Looking at it a little cynically for the moment ... in the old days, the main
bottleneck that prevented everyone from having their own commercial computer
game was money and juice with publishers, while the second-place bottleneck
was juice with console manufacturers. Now those factors are much less
restricting than before, so everyone has their own indie game. ;) But that
means there are many, many more games than the maximum number that can ever
achieve significant sales and attention. So the new bottleneck is public
attention, and the new king gatekeepers are the gaming media (including Penny
Arcade, Let's Players like Totalbiscuit and so on), who can direct the
public's attention to your game. So which players are ahead in the new game?
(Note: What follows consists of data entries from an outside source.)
import Summits.CriticalPhenomena.PercolationContinuityZ3.Theses.PercNearOneGluing
import Literature.Probability.Percolation.PercolationEvents
import HarnessLib.Audit
import Summits.CriticalPhenomena.PercolationContinuityZ3.Theorems.PercNearOneGluingNearOneGluingVariants2415

/-! TTRL-lite variant V2488 of stmt-CriticalPhenomena-4574

(`stub_shorteningStep` of line `kn_shortening_induction`, move `specialise+small_case`:
`n := 8` and `A.card ≤ 2`).  This variant is the specialisation at `n = 8` of the already-landed
sibling variant V2415 (`A.card ≤ 2`, any `n`, `stub_shorteningStep_var2415`), which is
Kozma–Nitzan's shortening step (Conjecture 6 of arXiv:2401.12397, measured against the minimiser
`a₀` of the uncontracted graph) for at most two relays; see the docstring of V2415 for the
transport / Harris / mixed Kozma–Nitzan Lemma 3 argument.  No new definitions, no named facts,
the displayed induction hypothesis is not used. -/

namespace Summit.CriticalPhenomena.PercolationContinuityZ3.Theorems

open MeasureTheory Set Literature.Probability.LatticeModels Literature.Probability.Percolation
open scoped Classical BigOperators

/-- TTRL-lite variant V2488 of `stub_shorteningStep` (stmt-CriticalPhenomena-4574, Kozma–Nitzan
Conjecture 6 with the induction hypothesis displayed): the shortening step
`μ(⋃ a ∈ A, v ↔ a) · μ(a₀ ↔ b) ≤ μ(v ↔ b)` for the glued measure `μ = prodBernoulli (w[s(v,x) ↦ 1])`
on `Fin 8`, for relay sets with `A.card ≤ 2`.  Immediate from the sibling variant
`stub_shorteningStep_var2415` (case `A.card ≤ 2`, any `n`) at `n = 8`. -/
theorem stub_shorteningStep_var2488 : ∀ (w : Sym2 (Fin 8) → unitInterval) (A : Finset (Fin 8)) (b v x a₀ : Fin 8), A.card ≤ 2 → v ∉ A → v ≠ x → w s(v, x) = 0 → a₀ ∈ A → (∀ a ∈ A, (prodBernoulli w).real (openConn a₀ b) ≤ (prodBernoulli w).real (openConn a b)) → (∀ w' : Sym2 (Fin 8) → unitInterval, (∀ e, w e = 0 → w' e = 0) → ∀ (A' : Finset (Fin 8)) (o' b' : Fin 8) (t : ℝ), (∀ a ∈ A', t ≤ (prodBernoulli w').real (openConn a b')) → (prodBernoulli w').real (⋃ a ∈ A', openConn o' a) * t ≤ (prodBernoulli w').real (openConn o' b')) → (prodBernoulli (Function.update w s(v, x) 1)).real (⋃ a ∈ A, openConn v a) * (prodBernoulli (Function.update w s(v, x) 1)).real (openConn a₀ b) ≤ (prodBernoulli (Function.update w s(v, x) 1)).real (openConn v b) :=
  stub_shorteningStep_var2415 8

end Summit.CriticalPhenomena.PercolationContinuityZ3.Theorems
import Mathlib
import HarnessLib

/-!
# Route `RadicialJung`, crux `CleanModels` (stmt-15917) — (C-curve) sub-line, brick S5a-core: the UNIT CASE at a discrete valuation ring with perfect
# residue field

Lead `res-B-lead-1` g6 (plan `Cruxes/CleanModels/Lines/Sketch-memo-Ccurve-plan.md` §1 S5a).  OURS · counted 0.  Nothing here proves resolution in
characteristic `p`; resolution in char `p` is NOT proved.

Pure commutative algebra.  `D` a discrete valuation ring of characteristic `p` with uniformizer `z` whose residue field is perfect (every element of `D` is a
`p`-th power modulo the maximal ideal), `w ∈ D`.
* `addVal_sum_eq_inf_of_pairwise` — no cancellation: if the non-zero terms of a finite sum have pairwise distinct values, the value of the sum is the least value.
* `unitCase_bound` — if `d^p · w = Σ_{j<p} w_j^p z^j` with some `w_j ≠ 0`, `j ≠ 0` (a witness that `w ∉ Frac(D)^p` when `{z^j}` spans `Frac D`
  over its `p`-th powers, e.g. `[κ : κ^p] = p`), then `v(w − c^p) ≤ p·v(w_j) + j` for EVERY `c ∈ D` (the terms `(w_j − δ_{j0} d c)^p z^j` have values `≡ j mod p`).
* `unitCase_core` — if `v(w − c^p)` is bounded over `c ∈ D`, then at a maximizing `c` the value is prime to `p` (else the leading coefficient is a `p`-th power
  residue and `c + e z^{i/p}` does better): `w − c^p = u · z^i`, `u` a unit, `p ∤ i`.
* `exists_sub_pow_eq_unit_mul_pow` — the two combined.  Used by the closed-point persist of the (C-curve) sub-line at the DVR `O_{C,P}` of the centre curve:
  a unit `w` of `O_{B,C}` whose residue is not a `p`-th power in `κ(C)` becomes, after subtracting a `p`-th power, `z̄^i ·` unit with `p ∤ i` (then form (1)).
-/

noncomputable section

set_option linter.dupNamespace false

open IsDiscreteValuationRing

namespace Summit.ResolutionOfSingularities.ResolutionOfSingularities.Theorems.RadicialJung.CleanModels.Ccurve

variable {D : Type} [CommRing D] [IsDomain D] [IsDiscreteValuationRing D]

/-- **No cancellation between terms of distinct values**: if the non-zero terms of a finite sum have pairwise distinct additive values, the value of the
sum is the infimum of the values of the terms. [folklore] -/
theorem addVal_sum_eq_inf_of_pairwise {ι : Type} [DecidableEq ι] (s : Finset ι) (f : ι → D)
    (h : ∀ i ∈ s, ∀ j ∈ s, i ≠ j → f i ≠ 0 → addVal D (f i) ≠ addVal D (f j)) :
    addVal D (∑ i ∈ s, f i) = s.inf (fun i => addVal D (f i)) := by
  induction s using Finset.induction_on with
  | empty => simp
  | insert a s ha ih =>
    have h' : ∀ i ∈ s, ∀ j ∈ s, i ≠ j → f i ≠ 0 → addVal D (f i) ≠ addVal D (f j) :=
      fun i hi j hj hij hi0 => h i (Finset.mem_insert_of_mem hi) j (Finset.mem_insert_of_mem hj) hij hi0
    rw [Finset.sum_insert ha, Finset.inf_insert, ← ih h']
    by_cases hfa : f a = 0
    · simp [hfa]
    by_cases hne : addVal D (f a) = addVal D (∑ i ∈ s, f i)
    swap
    · exact AddValuation.map_add_of_distinct_val _ hne
    exfalso
    -- the value of `f a` is finite and attained by some `f j`, `j ∈ s`
    have hfin : addVal D (f a) ≠ ⊤ := by rw [Ne, addVal_eq_top_iff]; exact hfa
    rw [ih h'] at hne
    rcases s.eq_empty_or_nonempty with rfl | hsne
    · simp at hne; exact hfin hne
    obtain ⟨j, hj, hmin⟩ := Finset.exists_min_image s (fun i => addVal D (f i)) hsne
    have hinf : s.inf (fun i => addVal D (f i)) = addVal D (f j) :=
      le_antisymm (Finset.inf_le hj) (Finset.le_inf fun i hi => hmin i hi)
    rw [hinf] at hne
    have haj : a ≠ j := fun e => ha (e ▸ hj)
    exact h a (Finset.mem_insert_self a s) j (Finset.mem_insert_of_mem hj) haj hfa hne

/-- The value of an `n`-th power times `z^j`: `v(a^n z^j) = n·v(a) + j`. [folklore] -/
theorem addVal_pow_mul_pow (n : ℕ) {z : D} (hz : Irreducible z) (a : D) (j : ℕ) :
    addVal D (a ^ n * z ^ j) = n • addVal D a + j := by
  rw [addVal_mul, addVal_pow, addVal_pow, addVal_uniformizer hz]
  simp

variable (p : ℕ) [hp : Fact p.Prime]

/-- Two values `p·m + j` and `p·m' + j'` in `ℕ∞` with `m` finite and `j ≠ j'` both `< p` are distinct. [folklore] -/
theorem ne_of_mod_ne {m m' : ℕ∞} (hm : m ≠ ⊤) {j j' : ℕ} (hj : j < p) (hj' : j' < p) (hjj' : j ≠ j') :
    p • m + (j : ℕ∞) ≠ p • m' + (j' : ℕ∞) := by
  intro h
  lift m to ℕ using hm
  have hlhs : p • (m : ℕ∞) + (j : ℕ∞) ≠ ⊤ := by
    rw [nsmul_eq_mul]; exact_mod_cast ENat.coe_ne_top (p * m + j)
  rcases eq_or_ne m' ⊤ with rfl | hm'
  · apply hlhs
    rw [h, nsmul_eq_mul, ENat.mul_top (by exact_mod_cast hp.out.ne_zero), top_add]
  lift m' to ℕ using hm'
  have h' : p * m + j = p * m' + j' := by
    rw [nsmul_eq_mul, nsmul_eq_mul] at h
    exact_mod_cast h
  have h1 : (j + p * m) % p = j := by rw [Nat.add_mul_mod_self_left, Nat.mod_eq_of_lt hj]
  have h2 : (j' + p * m') % p = j' := by rw [Nat.add_mul_mod_self_left, Nat.mod_eq_of_lt hj']
  apply hjj'
  rw [← h1, ← h2, add_comm j, add_comm j', h']

/-- **The bound (S5a).**  If `d^p · w = Σ_{j<p} w_j^p z^j` then for every `c ∈ D` and every `j₀ ≠ 0`,
`v(w − c^p) ≤ p·v(w_{j₀}) + j₀` (vacuous when `w_{j₀} = 0`): indeed `d^p (w − c^p) = Σ_j (w_j − δ_{j0} d c)^p z^j` has terms of pairwise distinct values `≡ j (mod p)`, so no
cancellation occurs. [folklore] -/
theorem unitCase_bound [CharP D p] {z : D} (hz : Irreducible z) (w d : D) (ws : Fin p → D)
    (hrep : d ^ p * w = ∑ j : Fin p, ws j ^ p * z ^ (j : ℕ)) (j₀ : Fin p) (hj₀ : (j₀ : ℕ) ≠ 0) (c : D) :
    addVal D (w - c ^ p) ≤ p • addVal D (ws j₀) + (j₀ : ℕ) := by
  classical
  -- the modified family: subtract `d c` from the `j = 0` coefficient
  set ws' : Fin p → D := fun j => if (j : ℕ) = 0 then ws j - d * c else ws j with hws'
  have hsum : d ^ p * (w - c ^ p) = ∑ j : Fin p, ws' j ^ p * z ^ (j : ℕ) := by
    have h0 : (⟨0, hp.out.pos⟩ : Fin p) ∈ (Finset.univ : Finset (Fin p)) := Finset.mem_univ _
    rw [mul_sub, hrep, ← mul_pow]
    rw [← Finset.add_sum_erase _ _ h0, ← Finset.add_sum_erase _ _ h0]
    have hrest : ∑ j ∈ Finset.univ.erase (⟨0, hp.out.pos⟩ : Fin p), ws' j ^ p * z ^ (j : ℕ) =
        ∑ j ∈ Finset.univ.erase (⟨0, hp.out.pos⟩ : Fin p), ws j ^ p * z ^ (j : ℕ) := by
      refine Finset.sum_congr rfl fun j hj => ?_
      have hj0 : (j : ℕ) ≠ 0 := fun e => (Finset.ne_of_mem_erase hj) (Fin.ext e)
      simp only [hws']
      rw [if_neg hj0]
    rw [hrest]
    simp only [hws', if_true, pow_zero, mul_one]
    rw [sub_pow_char (ws _) (d * c)]
    ring
  have hws'j₀ : ws' j₀ = ws j₀ := by simp only [hws']; rw [if_neg hj₀]
  -- values of the terms are pairwise distinct
  have hdist : ∀ i ∈ (Finset.univ : Finset (Fin p)), ∀ j ∈ (Finset.univ : Finset (Fin p)), i ≠ j →
      ws' i ^ p * z ^ (i : ℕ) ≠ 0 → addVal D (ws' i ^ p * z ^ (i : ℕ)) ≠ addVal D (ws' j ^ p * z ^ (j : ℕ)) := by
    intro i _ j _ hij hi0
    rw [addVal_pow_mul_pow p hz, addVal_pow_mul_pow p hz]
    have hi0' : ws' i ≠ 0 := by
      rintro e; apply hi0; rw [e, zero_pow hp.out.ne_zero, zero_mul]
    refine ne_of_mod_ne p (by rwa [Ne, addVal_eq_top_iff]) i.2 j.2 (fun e => hij (Fin.ext e))
  have hval : addVal D (d ^ p * (w - c ^ p)) = Finset.univ.inf (fun j : Fin p => addVal D (ws' j ^ p * z ^ (j : ℕ))) := by
    rw [hsum]; exact addVal_sum_eq_inf_of_pairwise _ _ hdist
  have hle : addVal D (d ^ p * (w - c ^ p)) ≤ addVal D (ws' j₀ ^ p * z ^ (j₀ : ℕ)) := by
    rw [hval]; exact Finset.inf_le (Finset.mem_univ _)
  rw [hws'j₀, addVal_pow_mul_pow p hz, addVal_mul] at hle
  exact le_trans le_add_self hle

/-- **The core (S5a).**  If `v(w − c^p)` is bounded as `c` ranges over `D` and the residue field of `D` is perfect, then for some `c` the element
`w − c^p` is a unit times `z^i` with `p ∤ i` — at a `c` maximizing the value, `p ∣ i` would let one improve by `c ↦ c + e z^{i/p}` with `e^p ≡` the unit. [folklore] -/
theorem unitCase_core [CharP D p] {z : D} (hz : Irreducible z) (hperf : ∀ u : D, ∃ e : D, u - e ^ p ∈ IsLocalRing.maximalIdeal D)
    (w : D) (M : ℕ) (hbound : ∀ c : D, addVal D (w - c ^ p) ≤ M) :
    ∃ (c : D) (i : ℕ) (u : Dˣ), ¬ p ∣ i ∧ w - c ^ p = u * z ^ i := by
  classical
  -- the achievable values
  let P : ℕ → Prop := fun n => ∃ c : D, addVal D (w - c ^ p) = n
  have hne : ∀ c : D, w - c ^ p ≠ 0 := by
    intro c h0
    have := hbound c
    rw [h0, addVal_zero, top_le_iff] at this
    exact ENat.coe_ne_top _ this
  have hfin : ∀ c : D, ∃ n : ℕ, addVal D (w - c ^ p) = n ∧ n ≤ M := by
    intro c
    have hlt : addVal D (w - c ^ p) ≠ ⊤ := by rw [Ne, addVal_eq_top_iff]; exact hne c
    obtain ⟨n, hn⟩ := ENat.ne_top_iff_exists.mp hlt
    refine ⟨n, hn.symm, ?_⟩
    have := hbound c
    rw [← hn] at this
    exact_mod_cast this
  set i := Nat.findGreatest P M with hi
  obtain ⟨n₀, hn₀, hn₀M⟩ := hfin 0
  have hPi : P i := Nat.findGreatest_spec hn₀M ⟨0, hn₀⟩
  obtain ⟨c, hc⟩ := hPi
  -- factor `w - c^p = u z^i`
  obtain ⟨i', u, hu⟩ := eq_unit_mul_pow_irreducible (hne c) hz
  have hii' : i' = i := by
    have h1 : addVal D (w - c ^ p) = i' := addVal_def _ u hz i' hu
    rw [hc] at h1
    exact_mod_cast h1.symm
  rw [hii'] at hu
  refine ⟨c, i, u, ?_, hu⟩
  -- `p ∣ i'` contradicts maximality
  rintro ⟨m, hm⟩
  obtain ⟨e, he⟩ := hperf u
  rw [hz.maximalIdeal_eq, Ideal.mem_span_singleton] at he
  obtain ⟨r, hr⟩ := he
  set c' := c + e * z ^ m with hc'
  have hkey : w - c' ^ p = z ^ (i + 1) * r := by
    have hfrob : c' ^ p = c ^ p + e ^ p * z ^ i := by
      rw [hc', add_pow_char c (e * z ^ m), mul_pow, ← pow_mul, mul_comm m p, ← hm]
    calc w - c' ^ p = (w - c ^ p) - e ^ p * z ^ i := by rw [hfrob]; ring
      _ = (u - e ^ p) * z ^ i := by rw [hu]; ring
      _ = z ^ (i + 1) * r := by rw [hr]; ring
  obtain ⟨n', hn', hn'M⟩ := hfin c'
  have hge : ((i + 1 : ℕ) : ℕ∞) ≤ addVal D (w - c' ^ p) := by
    rw [hkey, addVal_mul, addVal_pow, addVal_uniformizer hz]
    simp
  rw [hn'] at hge
  have h1 : i + 1 ≤ n' := by exact_mod_cast hge
  have h2 : n' ≤ i := by rw [hi]; exact Nat.le_findGreatest hn'M ⟨c', hn'⟩
  omega

/-- **S5a-core of the (C-curve) plan** — in a discrete valuation ring `D` of characteristic `p` with uniformizer `z` and PERFECT residue field, an element
`w` with a representation `d^p w = Σ_{j<p} w_j^p z^j` having a non-zero coefficient at some `j ≠ 0` (so `d ≠ 0` and `w ∉ Frac(D)^p`) satisfies
`w − c^p = u · z^i` for some `c ∈ D`, a unit `u` and an exponent `i` PRIME TO `p`. [folklore] -/
theorem exists_sub_pow_eq_unit_mul_pow [CharP D p] {z : D} (hz : Irreducible z)
    (hperf : ∀ u : D, ∃ e : D, u - e ^ p ∈ IsLocalRing.maximalIdeal D)
    (w d : D) (ws : Fin p → D) (hrep : d ^ p * w = ∑ j : Fin p, ws j ^ p * z ^ (j : ℕ))
    (j₀ : Fin p) (hj₀ : (j₀ : ℕ) ≠ 0) (hw₀ : ws j₀ ≠ 0) :
    ∃ (c : D) (i : ℕ) (u : Dˣ), ¬ p ∣ i ∧ w - c ^ p = u * z ^ i := by
  have hfin : addVal D (ws j₀) ≠ ⊤ := by rw [Ne, addVal_eq_top_iff]; exact hw₀
  obtain ⟨m, hm⟩ := ENat.ne_top_iff_exists.mp hfin
  refine unitCase_core p hz hperf w (p * m + j₀) fun c => ?_
  have := unitCase_bound p hz w d ws hrep j₀ hj₀ c
  rw [← hm] at this
  exact_mod_cast this

end Summit.ResolutionOfSingularities.ResolutionOfSingularities.Theorems.RadicialJung.CleanModels.Ccurve

end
Guys with gaming-media juice, either through having gaming-industry
recognition or being ex-journalists themselves. Step forward Tom Francis (PC
Gamer -> Gunpoint), Jim Rossignol (Rock, Paper, Shotgun -> Sir, You Are Being
Hunted) and Lucas Pope (Naughty Dog -> Papers, Please). Now that _is_ a little
too cynical, because the new game does seem to be significantly fairer to
people who simply make (or would be able to make given funding etc.) a game
good enough to deserve attention, and certainly Gunpoint and Papers, Please
are notably good games (I haven't played Sir yet). (I should also emphasise
that I'm not any kind of expert here, I'm just looking at the situation from
the outside.) But I think there's likely some truth to it.

------
xg15
A good review of the game from a few months ago:
[http://scientificgamer.com/thoughts-papers-
please/](http://scientificgamer.com/thoughts-papers-please/)

------
psionski
The guy in the second screenshot does not correspond to his picture in the
passport... in fact, I think that's a spy.